La terapia medica si fonda sull’utilizzo per entrambe le condizioni morbose delle stesse classi di farmaci che sono i corticosteroidi, la salazopirina e l’acido 5-aminosalicilico (5-ASA), gli antibiotici, gli immunosoppressori ed i più recenti AnticorpiMonoclonali. Il clinico, come detto precedentemente, sceglie la combinazione di farmaci migliore per ciascun paziente associando di solito farmaci che appartengono a categorie differenti. Questo produce due effetti: diminuisce la dose del farmaco che deve essere somministrata al paziente riducendo gli effetti collaterali e da dei risultati clinici migliori per un sinergismo farmacologico. Nelle forme di lieve entità si preferisce utilizzare, come terapia di mantenimento e nelle fasi di remissioni cliniche, l’acido 5-aminosalicilico (Mesalazina) per os ed antibiotico terapia (Metronodazolo). Nelle forme moderate\severe in fase acuta si utilizzano come prima arma i corticosteroidi endovena a dosaggi massimali (40-60mg di Prednisone) associati ad antibiotico terapia (Metronodazolo). Se non si riscontrasse una risposta clinica sufficiente si passa agli immunosoppresori endovena (Azatioprina e Metotrexate) o agli anticorpi monoclonali (Infliximab), che rappresentano, ad oggi, l’ultima frontiera terapeutica.
La terapia chirurgica è riservata alle complicanze di tali malattie o alla mancata risposta alla terapia medica in corso di fase acuta.
La terapia chirurgica nella RCU ha scopo curativo, ed è necessaria in un 25% dei casi. Le cause di intervento chirurgico sono: il megacolontossico in corso di colite fulminante, la perforazione e l’emorragia massiva come complicanze della fase acuta delle coliti di grado severo.
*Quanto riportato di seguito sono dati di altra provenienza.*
import Summits.MatrixMultiplication.MatrixMultiplication.Theorems.AbelianSTPPCensusTC3StatDefs

/-!
# T_C static certificate, range `3004 … 3192` (t*-indexed linear checker with the k-member tree at `τ = 12/5`): kernel evaluation, the shape checks (one-member cover, else the k-member tree), volumes `2261 … 2394`, all orders `3004 … 3192`

Cell mm-stpp (rung F-M1), tier T_C = «beat `2.4`»; checker in `AbelianSTPPCensusTC3StatDefs.lean`, table and bucket lists in `AbelianSTPPCensusTC3StatData.lean`
(pattern: theory g12's `AbelianSTPPCensusTAStatDDom*/DCk*.lean`).  `decide` with kernel reduction (standard axioms; no `native_decide`), `Elab.async false`;
consumed by `TC3Stat.checkV_sound` / `TC3Stat.domV_sound` / `TC3Stat.m2V_sound` in the leaf `AbelianSTPPCensusLeafTC3192Closed.lean`.
WHAT THIS IS NOT: arithmetic on shape lists only; no statement about STPP families or `ω`.
-/

set_option linter.dupNamespace false
set_option autoImplicit false
set_option Elab.async false

namespace Summit.MatrixMultiplication.MatrixMultiplication.Theorems.TC3Stat

set_option maxHeartbeats 0 in
/-- Check chunk: every sorted candidate shape of the volumes `2261 … 2394` passes `checkShape` on the full order range (cost units 117243: (shape, bucket) cells and tree nodes). [original] -/
theorem ck2261 : TC3Stat.checkV 3004 3192 134 2261 = true := by decide +kernel

end Summit.MatrixMultiplication.MatrixMultiplication.Theorems.TC3Stat
import Summits.ResolutionOfSingularities.ResolutionOfSingularities.Theorems.HilbertSamuelEliminationSigmaMaxModificationsCorridor3WLadderStrataBirthsTopDictionary
import Summits.ResolutionOfSingularities.ResolutionOfSingularities.Theorems.HilbertSamuelEliminationSigmaMaxModificationsCorridor3NearStep
import Literature.AlgebraicGeometry.Resolution.BlowupRelativeDimension
import HarnessLib

/-!
# [OURS · L1 W4.2] `Corridor3WLadderStrataDepthBricks` — «STRICT TRANSFORMS KEEP DEPTH» along a chain of canonical near steps:
# the centre-free half of res-type-040's structural binder `StrataDepthDiscipline` (D13), proved for every level `N`

Crux chain w42 (`SigmaMaxModifications`, stmt-ResolutionOfSingularities-18506; conjunct `SigmaMaxModificationsCorridor3`,
stmt-ResolutionOfSingularities-19249), object D13-DD «DEPTH DISCIPLINE» (res-L1-w42-plan-1 RULINGS v3.13-3 (AM) 2026-08-27T09:09:15Z:
«res-type-053 g10 → D13's structural binder `StrataDepthDiscipline p 3 (QNe Q) (3 ≤ ē)` … start the centre-geometry bricks now in
`…Corridor3WLadderStrataDepthBricks.lean`, instantiate BY NAME when 040's Defs land»; res-type-040's D13 CUT 08:58:02Z). Seat
res-type-053 (gen 10). OURS (cell res-hironaka, slot W4.2); NOT statements of H. Hironaka's manuscript [Hironaka2017] nor of
[CossartJannsenSaito2020]; AI-proved, weaker than expert review. Sorry-free PROOF file: no definition, no named fact, no binder,
ORACLE-FREE (nothing here quantifies over an oracle class — untouched by kill test k21). `--supports stmt-ResolutionOfSingularities-19249`.

THE SANDWICH LANGUAGE (040's CUT): for a marked stage `s` and `Z ⊆ X_n` through `x_n`, «`Z` has a sandwich at `x_n`» means
`∃ B, IsIrreducible B ∧ IsClosed B ∧ x_n ∈ B ∧ B ⊆ Z ∧ B ≠ {x_n} ∧ B ≠ Z` (040's `HasSandwichAt s Z`, spelled out here so that this
file does not wait for the Defs file; for `x_n` closed and `Z` irreducible closed it says `2 ≤ codim_Z(x_n)`, LIB
`two_le_coheight_iff_exists_sandwich`). The second conjunct of `StrataDepthDiscipline` reads: along the step projection
`f : X_{n+1} ⟶ X_n`, a component `Z' ∋ x_{n+1}` of `X_{n+1}(ν)` WITH a sandwich whose image closure is a component of `X_n(ν)`
WITHOUT a sandwich at `x_n` has its image closure inside the canonical centre. This file PROVES it — for every `N`, at EVERY step
(not only eventually), and without the hypothesis that the image closure is a stratum component — from the LIB brick
`Literature/AlgebraicGeometry/Resolution/BlowupRelativeDimension.lean` («blowing up does not raise the codimension of a point
inside the strict transform of a closed subvariety not contained in the centre», Matsumura Thm. 15.5 on the charts):

* §1 `StepProjection.exists_isCanonicalStep_and_isBlowup` — a step projection IS a blow-up of `X_n` in the canonical centre
  (`blowup.isBlowup` transported along the stage identification, as lead-1's `Helpers.isBlowup_chainProj`).
* §2 ONE STEP: `StepProjection.exists_centre_or_coheight_le` — for an irreducible closed `Z' ∋ x_{n+1}`: EITHER its image closure
  lies in the canonical centre, OR `codim_{Z'}(x_{n+1}) ≤ codim_{cl f(Z')}(x_n)`; `StepProjection.exists_centre_of_sandwich` — the
  sandwich form (conjunct 2 of `StrataDepthDiscipline` at one step, `x_n` closed).
* §3 ALONG A CHAIN from a closed point (marked points stay closed, tree `Reaches.isClosed_pt`):
  `exists_centre_of_sandwich_chain` — conjunct 2 of `StrataDepthDiscipline` for every chain of canonical near steps reached
  from `MarkedStage.init X x` with `x` closed (in particular from a maximal origin, `IsMaximalOrigin.isClosed`), every `n`, every `N`.

What this file does NOT do: conjunct 1 of `StrataDepthDiscipline` («a MOVING newborn component has no sandwich at `x_{n+1}`»),
which is not centre-free: with `B = cl f(Z') ⊊ S` a curve inside the centre component `S ∋ x_n` (040's (S1)) the same chart
inequality WITH the transcendence term (Matsumura 15.5: `dim 𝒪_{Z',x'} ≤ dim 𝒪_{B,x} + tr.deg_{K(B)} K(Z')`, tree
`Resolution.height_le_height_add_trdeg`) reduces it to «`Z' → B` is generically finite», i.e. to the finiteness of the near points
over the non-closed point `η_B` of the centre (CJS Thm. 3.14 at `η_B` + Thm. 3.6, objects P-b / (AO) of RULINGS v3.13-3) — left to
the by-name discharge once 040's Defs and those facts land.
-/

noncomputable section

set_option linter.dupNamespace false

open CategoryTheory AlgebraicGeometry TopologicalSpace Topology Order
open Summit.ResolutionOfSingularities.ResolutionOfSingularities.Theorems.CampaignW42
open Literature.AlgebraicGeometry.Resolution Literature.RingTheory.HilbertSamuel
open Summit.ResolutionOfSingularities.ResolutionOfSingularities.Theorems.SigmaMaxModificationsCorridor3

namespace Summit.ResolutionOfSingularities.ResolutionOfSingularities.Theorems.SigmaMaxModificationsCorridor3.Moving

universe u

variable {R : ∀ S : Scheme.{u}, CentreSeq S → Prop} {N : ℕ} {ν : ℕ → ℕ}

/-! ## §1 A step projection is a blow-up in the canonical centre -/

/-- **A step projection `f : X_{n+1} ⟶ X_n` IS a blow-up of `X_n` in a canonical centre `C`** (the chosen blowing up
`Bl_C(X_n) → X_n`, transported along the identification of the stage `X_{n+1}` with `Bl_C(X_n)`; cf. lead-1's
`Helpers.isBlowup_chainProj`). [cite: GortzWedhorn2020, Def. 13.90] -/
theorem StepProjection.exists_isCanonicalStep_and_isBlowup {s s' : MarkedStage.{u}} {f : s'.W ⟶ s.W}
    (hf : StepProjection R N ν s s' f) :
    ∃ (C : s.W.IdealSheafData) (P' : Option (Pending (blowup C))), IsCanonicalStep R N ν s.L s.P C P' ∧ IsBlowup f C := by
  obtain ⟨C, P', h, x', hcs, -, -, -, e, hfe⟩ := hf
  refine ⟨C, P', hcs, ?_⟩
  rw [hfe]
  exact (blowup.isBlowup C).iso_comp (eqToIso (congrArg MarkedStage.W e))

/-- The marked point of the target of a step projection is closed. [folklore] -/
theorem StepProjection.isClosed_pt {s s' : MarkedStage.{u}} {f : s'.W ⟶ s.W} (hf : StepProjection R N ν s s' f) :
    IsClosed ({s'.pt} : Set s'.W) :=
  hf.canonicalNearStep.isClosed_pt

/-! ## §2 One step: strict transforms keep depth -/

/-- **EITHER OVER THE CENTRE, OR NO DEEPER.** Along a step projection `f : X_{n+1} ⟶ X_n` (a blow-up of the locally Noetherian
stage `X_n` in the canonical centre `C`), for every irreducible closed `Z' ⊆ X_{n+1}` through `x_{n+1}`: either `cl f(Z') ⊆ V(C)`,
or `codim_{Z'}(x_{n+1}) ≤ codim_{cl f(Z')}(x_n)` (`dim 𝒪_{Z',x_{n+1}} ≤ dim 𝒪_{cl f(Z'),x_n}`: blowing up does not raise the
codimension of a point inside a strict transform, LIB `IsBlowup.coheight_le_coheight_closure_image`).
[cite: Matsumura1987, Thm. 15.5] -/
theorem StepProjection.exists_centre_or_coheight_le {s s' : MarkedStage.{u}} {f : s'.W ⟶ s.W}
    (hf : StepProjection R N ν s s' f) {Z' : Set s'.W} (hirr : IsIrreducible Z') (hcl : IsClosed Z') (hx' : s'.pt ∈ Z') :
    (∃ (C : s.W.IdealSheafData) (P' : Option (Pending (blowup C))), IsCanonicalStep R N ν s.L s.P C P' ∧
        closure (f.base '' Z') ⊆ (C.support : Set s.W)) ∨
      coheight (⟨s'.pt, hx'⟩ : ↥Z') ≤ coheight (⟨s.pt, subset_closure ⟨s'.pt, hx', hf.base_pt⟩⟩ : ↥(closure (f.base '' Z'))) := by
  haveI := s.ln
  obtain ⟨C, P', hcs, hbl⟩ := hf.exists_isCanonicalStep_and_isBlowup
  by_cases hB : closure (f.base '' Z') ⊆ (C.support : Set s.W)
  · exact Or.inl ⟨C, P', hcs, hB⟩
  · refine Or.inr ?_
    have key := hbl.coheight_le_coheight_closure_image hirr hcl hx' hB
    have hpt : f.base s'.pt = s.pt := hf.base_pt
    -- same point of `cl f(Z')`, two membership proofs
    have e : (⟨f.base s'.pt, subset_closure ⟨s'.pt, hx', rfl⟩⟩ : ↥(closure (f.base '' Z'))) =
        ⟨s.pt, subset_closure ⟨s'.pt, hx', hf.base_pt⟩⟩ := Subtype.ext hpt
    rw [e] at key
    exact key

/-- **CONJUNCT 2 OF `StrataDepthDiscipline` AT ONE STEP (sandwich form).** Along a step projection `f : X_{n+1} ⟶ X_n` with
`x_n` closed: if an irreducible closed `Z' ∋ x_{n+1}` has a sandwich at `x_{n+1}` (an irreducible closed `B'` with
`x_{n+1} ∈ B' ⊆ Z'`, `B' ≠ {x_{n+1}}`, `B' ≠ Z'`) while its image closure `B = cl f(Z')` has NO sandwich at `x_n`, then `B` lies
in the canonical centre: `∃ C P', IsCanonicalStep R N ν L_n P_n C P' ∧ B ⊆ V(C)`. (A sandwich at a closed point of an irreducible
closed set is `2 ≤ codim`, LIB `two_le_coheight_iff_exists_sandwich`; then `exists_centre_or_coheight_le`.)
[cite: Matsumura1987, Thm. 15.5] -/
theorem StepProjection.exists_centre_of_sandwich {s s' : MarkedStage.{u}} {f : s'.W ⟶ s.W}
    (hf : StepProjection R N ν s s' f) (hsc : IsClosed ({s.pt} : Set s.W)) {Z' : Set s'.W} (hirr : IsIrreducible Z')
    (hcl : IsClosed Z') (hx' : s'.pt ∈ Z')
    (hup : ∃ B' : Set s'.W, IsIrreducible B' ∧ IsClosed B' ∧ s'.pt ∈ B' ∧ B' ⊆ Z' ∧ B' ≠ {s'.pt} ∧ B' ≠ Z')
    (hdown : ¬ ∃ B : Set s.W, IsIrreducible B ∧ IsClosed B ∧ s.pt ∈ B ∧ B ⊆ closure (f.base '' Z') ∧
      B ≠ {s.pt} ∧ B ≠ closure (f.base '' Z')) :
    ∃ (C : s.W.IdealSheafData) (P' : Option (Pending (blowup C))), IsCanonicalStep R N ν s.L s.P C P' ∧
      closure (f.base '' Z') ⊆ (C.support : Set s.W) := by
  rcases hf.exists_centre_or_coheight_le hirr hcl hx' with h | hle
  · exact h
  · exfalso
    have hirrB : IsIrreducible (closure (f.base '' Z')) := (hirr.image f.base f.continuous.continuousOn).closure
    have h2 : 2 ≤ coheight (⟨s'.pt, hx'⟩ : ↥Z') :=
      (two_le_coheight_iff_exists_sandwich hirr hcl hx' hf.isClosed_pt).mpr hup
    exact hdown ((two_le_coheight_iff_exists_sandwich hirrB isClosed_closure
      (subset_closure ⟨s'.pt, hx', hf.base_pt⟩) hsc).mp (h2.trans hle))

/-- The same for a component of the stratum through the marked point (`Z' ∈ componentsThrough N ν s'`), the shape in which
`StrataDepthDiscipline` quantifies. [cite: Matsumura1987, Thm. 15.5] -/
theorem StepProjection.exists_centre_of_sandwich_of_mem_componentsThrough {s s' : MarkedStage.{u}} {f : s'.W ⟶ s.W}
    (hf : StepProjection R N ν s s' f) (hsc : IsClosed ({s.pt} : Set s.W)) (hY' : IsClosed (Scheme.hsStratum s'.W N ν))
    {Z' : Set s'.W} (hZ' : Z' ∈ componentsThrough N ν s')
    (hup : ∃ B' : Set s'.W, IsIrreducible B' ∧ IsClosed B' ∧ s'.pt ∈ B' ∧ B' ⊆ Z' ∧ B' ≠ {s'.pt} ∧ B' ≠ Z')
    (hdown : ¬ ∃ B : Set s.W, IsIrreducible B ∧ IsClosed B ∧ s.pt ∈ B ∧ B ⊆ closure (f.base '' Z') ∧
      B ≠ {s.pt} ∧ B ≠ closure (f.base '' Z')) :
    ∃ (C : s.W.IdealSheafData) (P' : Option (Pending (blowup C))), IsCanonicalStep R N ν s.L s.P C P' ∧
      closure (f.base '' Z') ⊆ (C.support : Set s.W) :=
  hf.exists_centre_of_sandwich hsc (componentsIn.isIrreducible hZ'.1) (componentsIn.isClosed hY' hZ'.1) hZ'.2 hup hdown

/-! ## §3 Along a chain from a closed point -/

/-- **CONJUNCT 2 OF `StrataDepthDiscipline` ALONG A CHAIN, EVERY STEP, EVERY LEVEL.** For a chain `c` of canonical near steps
reached from `MarkedStage.init X x` with `x` closed (e.g. a maximal origin), every `n`, every step projection
`f : X_{n+1} ⟶ X_n` of the `n`-th step and every irreducible closed `Z' ∋ x_{n+1}` (e.g. a member of
`componentsThrough N ν (c (n+1))` on a stage with closed stratum): a sandwich at `x_{n+1}` in `Z'` and none at `x_n` in
`cl f(Z')` force `cl f(Z')` into the canonical centre of the step. [cite: Matsumura1987, Thm. 15.5] -/
theorem exists_centre_of_sandwich_chain {X : Scheme.{u}} [IsLocallyNoetherian X] {x : X} (hx : IsClosed ({x} : Set X))
    {c : ℕ → MarkedStage.{u}} (h0 : Reaches R N ν (MarkedStage.init X x) (c 0))
    (hstep : ∀ n, CanonicalNearStep R N ν (c n) (c (n + 1))) (n : ℕ) {f : (c (n + 1)).W ⟶ (c n).W}
    (hf : StepProjection R N ν (c n) (c (n + 1)) f) {Z' : Set (c (n + 1)).W} (hirr : IsIrreducible Z') (hcl : IsClosed Z')
    (hx' : (c (n + 1)).pt ∈ Z')
    (hup : ∃ B' : Set (c (n + 1)).W, IsIrreducible B' ∧ IsClosed B' ∧ (c (n + 1)).pt ∈ B' ∧ B' ⊆ Z' ∧
      B' ≠ {(c (n + 1)).pt} ∧ B' ≠ Z')
    (hdown : ¬ ∃ B : Set (c n).W, IsIrreducible B ∧ IsClosed B ∧ (c n).pt ∈ B ∧ B ⊆ closure (f.base '' Z') ∧
      B ≠ {(c n).pt} ∧ B ≠ closure (f.base '' Z')) :
    ∃ (C : (c n).W.IdealSheafData) (P' : Option (Pending (blowup C))), IsCanonicalStep R N ν (c n).L (c n).P C P' ∧
      closure (f.base '' Z') ⊆ (C.support : Set (c n).W) :=
  hf.exists_centre_of_sandwich (Reaches.isClosed_pt hx (reaches_chain h0 hstep n)) hirr hcl hx' hup hdown

/-- From a MAXIMAL ORIGIN (the rows' setting): the same, with `x` closed by `IsMaximalOrigin.isClosed`.
[cite: Matsumura1987, Thm. 15.5] -/
theorem exists_centre_of_sandwich_chain_of_isMaximalOrigin {p : ℕ} {X : Scheme.{u}} [IsLocallyNoetherian X] {x : X}
    (hX : IsMaximalOrigin p N ν X x) {c : ℕ → MarkedStage.{u}} (h0 : Reaches R N ν (MarkedStage.init X x) (c 0))
    (hstep : ∀ n, CanonicalNearStep R N ν (c n) (c (n + 1))) (n : ℕ) {f : (c (n + 1)).W ⟶ (c n).W}
    (hf : StepProjection R N ν (c n) (c (n + 1)) f) {Z' : Set (c (n + 1)).W} (hirr : IsIrreducible Z') (hcl : IsClosed Z')
    (hx' : (c (n + 1)).pt ∈ Z')
    (hup : ∃ B' : Set (c (n + 1)).W, IsIrreducible B' ∧ IsClosed B' ∧ (c (n + 1)).pt ∈ B' ∧ B' ⊆ Z' ∧
      B' ≠ {(c (n + 1)).pt} ∧ B' ≠ Z')
    (hdown : ¬ ∃ B : Set (c n).W, IsIrreducible B ∧ IsClosed B ∧ (c n).pt ∈ B ∧ B ⊆ closure (f.base '' Z') ∧
      B ≠ {(c n).pt} ∧ B ≠ closure (f.base '' Z')) :
    ∃ (C : (c n).W.IdealSheafData) (P' : Option (Pending (blowup C))), IsCanonicalStep R N ν (c n).L (c n).P C P' ∧
      closure (f.base '' Z') ⊆ (C.support : Set (c n).W) :=
  exists_centre_of_sandwich_chain hX.isClosed h0 hstep n hf hirr hcl hx' hup hdown

end Summit.ResolutionOfSingularities.ResolutionOfSingularities.Theorems.SigmaMaxModificationsCorridor3.Moving

end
Le complicanze tardive (cioè della fase cronica) della RCU che richiedono un intervento chirurgico sono: il cancro colo-rettale e la fistolizzazione e le occlusioni (molto più frequenti nel MC).
Al contrario, per il MC la terapia chirurgica non è mai curativa. Le recidive dopo intervento chirurgico, infatti, sono elevatissime: 20% entro un anno, 50% entro cinque anni e 75% entro quindici. Detto ciò, tuttavia si è visto che almeno un 50% dei pazienti affetti da MC necessitano di una resezione segmentaria nel corso della loro vita e circa un 30% di due. Anche per il MC il trattamento chirurgico si impone ogniqualvolta ci siano complicanze della fase acuta (simili a quelle della RCU) oppure quando si presentano quadro occlusivi o subocclusivi causati da stenosi del lume intestinale e\o da una grave sindrome aderenziale post-flogistica, che portano a grave deterioramento delle condizioni cliniche.

Pubblicato da

Giovanni Ciotta

Ha conseguito la Specializzazione in Chirurgia Generale con le nuove normative CEE nel 2001. Durante il Corso di studi ha acquistato esperienza in Ghirurgia Generale, approfondendo le tecniche chirurgiche relative alla patologia addominale con particolare riguardo alle metodiche più innovative nel campo della colon-proctologia e del trattamento del prolasso rettale ed emorroidario con tecnica PPH e STARR..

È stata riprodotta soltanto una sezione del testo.